Tuesday, 9 April 2013

Doctor Who: The Bells of Saint John (Episode Review)

So Doctor Who is back after a less than stellar first half of a series. Combined with an exceptionally bad Christmas special which turned Yog-Sothoth into a joke, by retconning him into psychic snow, things did not look promising. Especially with Steven Moffat’s declining quality in writing and growing flaws in many scripts and overarching plots of late. Surprisingly though, The Bells of Saint John is actually fairly decent.

Following up on the events of The Snowmen, the episode opens up with the Doctor trying to find out the mystery on how he has seen someone die twice. Both semi-companions Oswin and Clara were humans the Doctor witnessed die in completely different eras, thousands of years apart, but were exactly the same person. Combined with certain repeated sentences there is some hint of something going on in her past. Even as the Doctor tracks down another incarnation of Clara, this time in modern day England after she somehow contacts the TARDIS directly, he is forced to put his questions on hold.

People have been disappearing. People who have had their souls dragged from their bodies and downloaded into a data system. All replaced by an artificial control of sorts. Why is unknown, but with billions at risk and the number growing higher with every passing hour, the Doctor must move fast to avert the loss of millions.
Perhaps the most notable thing of the episode is that it actually makes Clara into her own character. Previous episodes The Snowmen and Asylum of the Daleks both drew criticism from her portrayal. Not so much from actress Jenna-Louise Coleman but for the way she was written by Moffat. Nearly all of her lines and attitude made her feel indistinguishable from Amy or River and events simply happened without reason for her benefit. In this episode while she retains traces of the attitudes the characters displayed she is far more of an individual. This time with a more distinguishable background and severely toned down arrogance, supreme self-confidence and cockiness. While she still has some way to go as a character she feels like more than just a rehash of someone we’ve seen before.

The action and villains of the episode are also a huge improvement over The Snowmen. For starters they actually have henchmen who are a genuine threat. Appearing in the form of mobile robotic transmitters, the individuals who have been abducted and their minds replaced. The latter are mostly used to prove a point but they feel like they have some actual power to back up their words. Furthermore Miss Kizlet, played by Celia Imire, proves to be a much more effective villain than the mono-expressioned Richard E. Grant.
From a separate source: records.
import Summits.CriticalPhenomena.PercolationContinuityZ3.Theorems.PercNearOneGluingNoHeavyPcintNawFreeZ4F12Defs
import HarnessLib

/-!
# PCINT lane, kernel reduced-state B2d (`nawfree`) certificate `Z4F12` (d = 4, memory τ = 12, delay kt = 4, 12932 state classes): row checks 23 (rows [6600, 6900))

Cell `prim-pcint`, seat `prim-pcint-1` (gen 7); memo `run/shared/lean/prim/pcint/REDUCTIONS.md` §B2d (delayed chain payments with
free-neighbour shares).  Does NOT build on p205010.  Data for `NawK.le_siteCriticalProb_of_checkRowsF` (`…PcintNawFreeMemKernelCert`):
`p = 17090/100000`, weight table `Q_k/100000`, `Q = [82910, 82910, 91055, 93944, 95423, 96322, 96925, 97359, 97685]` (`Q_k^k·100000 ≥ (100000-17090)·100000^k`, nondecreasing), `λ = 99999/100000`; Collatz–Wielandt
weights (scale 10⁹) from a power iteration, exact off-line max row ratio 0.9994858418 < λ.  Generated by work/gen6/gen_free.py
(pcint-1 gen 6; run by gen 7); the kernel re-checks every row.
-/

namespace Summit.CriticalPhenomena.PercolationContinuityZ3.Theorems.Pcint.NawFreeZ4F12

set_option maxHeartbeats 0 in
/-- Rows `[6600, 6650)` pass the check. [folklore] -/
theorem chk_6600 : WinK.allRange (NawK.checkRowF 12 4 4 12932 17090 100000 99999 100000 NawFreeZ4F12.QL NawFreeZ4F12.syms NawFreeZ4F12.tree) 6600 6650 = true :=
  WinK.allRange_of_allRangeB (fuel := 8) (lo := 6600) (len := 50) (by decide +kernel)

set_option maxHeartbeats 0 in
/-- Rows `[6650, 6700)` pass the check. [folklore] -/
theorem chk_6650 : WinK.allRange (NawK.checkRowF 12 4 4 12932 17090 100000 99999 100000 NawFreeZ4F12.QL NawFreeZ4F12.syms NawFreeZ4F12.tree) 6650 6700 = true :=
  WinK.allRange_of_allRangeB (fuel := 8) (lo := 6650) (len := 50) (by decide +kernel)

set_option maxHeartbeats 0 in
/-- Rows `[6700, 6750)` pass the check. [folklore] -/
theorem chk_6700 : WinK.allRange (NawK.checkRowF 12 4 4 12932 17090 100000 99999 100000 NawFreeZ4F12.QL NawFreeZ4F12.syms NawFreeZ4F12.tree) 6700 6750 = true :=
  WinK.allRange_of_allRangeB (fuel := 8) (lo := 6700) (len := 50) (by decide +kernel)

set_option maxHeartbeats 0 in
/-- Rows `[6750, 6800)` pass the check. [folklore] -/
theorem chk_6750 : WinK.allRange (NawK.checkRowF 12 4 4 12932 17090 100000 99999 100000 NawFreeZ4F12.QL NawFreeZ4F12.syms NawFreeZ4F12.tree) 6750 6800 = true :=
  WinK.allRange_of_allRangeB (fuel := 8) (lo := 6750) (len := 50) (by decide +kernel)

set_option maxHeartbeats 0 in
/-- Rows `[6800, 6850)` pass the check. [folklore] -/
theorem chk_6800 : WinK.allRange (NawK.checkRowF 12 4 4 12932 17090 100000 99999 100000 NawFreeZ4F12.QL NawFreeZ4F12.syms NawFreeZ4F12.tree) 6800 6850 = true :=
  WinK.allRange_of_allRangeB (fuel := 8) (lo := 6800) (len := 50) (by decide +kernel)

set_option maxHeartbeats 0 in
/-- Rows `[6850, 6900)` pass the check. [folklore] -/
theorem chk_6850 : WinK.allRange (NawK.checkRowF 12 4 4 12932 17090 100000 99999 100000 NawFreeZ4F12.QL NawFreeZ4F12.syms NawFreeZ4F12.tree) 6850 6900 = true :=
  WinK.allRange_of_allRangeB (fuel := 8) (lo := 6850) (len := 50) (by decide +kernel)

/-- Rows `[6600, 6900)` pass the check. [folklore] -/
theorem file_23 : WinK.allRange (NawK.checkRowF 12 4 4 12932 17090 100000 99999 100000 NawFreeZ4F12.QL NawFreeZ4F12.syms NawFreeZ4F12.tree) 6600 6900 = true := (WinK.allRange_split (WinK.allRange_split (WinK.allRange_split (WinK.allRange_split (WinK.allRange_split chk_6600 chk_6650) chk_6700) chk_6750) chk_6800) chk_6850)

end Summit.CriticalPhenomena.PercolationContinuityZ3.Theorems.Pcint.NawFreeZ4F12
For starters displaying some actual emotion and being core to the plot despite mostly acting as a number two for someone else.

The action within the script itself also feels fairly well paced. Unlike a lot of Moffat scripts which try to rush through everything, the episode never feels like it’s dragging but nor does it move at ludicrous speed. Furthermore there are some well-placed quiet moments which help to balance out the action. Most of which are important as they help to make the audience actually give a damn about Clara. Also to clearly introduce things to be used later on, not have them pulled out of backsides. Okay, except for one occasion but it’s so insanely awesome it’s forgivable.

For all this though the episode does have problems, but minor ones. The standout example is what the Doctor was actually doing in the opening. Despite supposedly looking for Clara again, he’s in 1207 sitting in a chapel painting pictures. Being a very less than active person despite the whole setup we were given previously. Furthermore the actual title of the episode feels fairly out of place. Like something thought up at the last second. It’s barely relevant to the plot and doesn’t represent the story very well.

Furthermore the elements shown are very inconsistent at times. For example the villain is shown to be very smart, powerful and have dominance over electronics and even people’s minds. Yet at the same time it needs to cause a blackout to show a plane where to crash rather than radio guidance or similar less noticeable methods.

Also people keep asking “Doctor who?” It wasn’t funny or meaningful the first time, let the damn joke die.

Overall this was very much a return to form after what we’ve had over the last dozen or so episodes and is much stronger than most of the series up to now. To anyone who has become jaded with the series, take a look at this one at least to know what Doctor Who is still capable of.


Doctor Who and all related characters and media are owned by the British Broadcasting Corporation.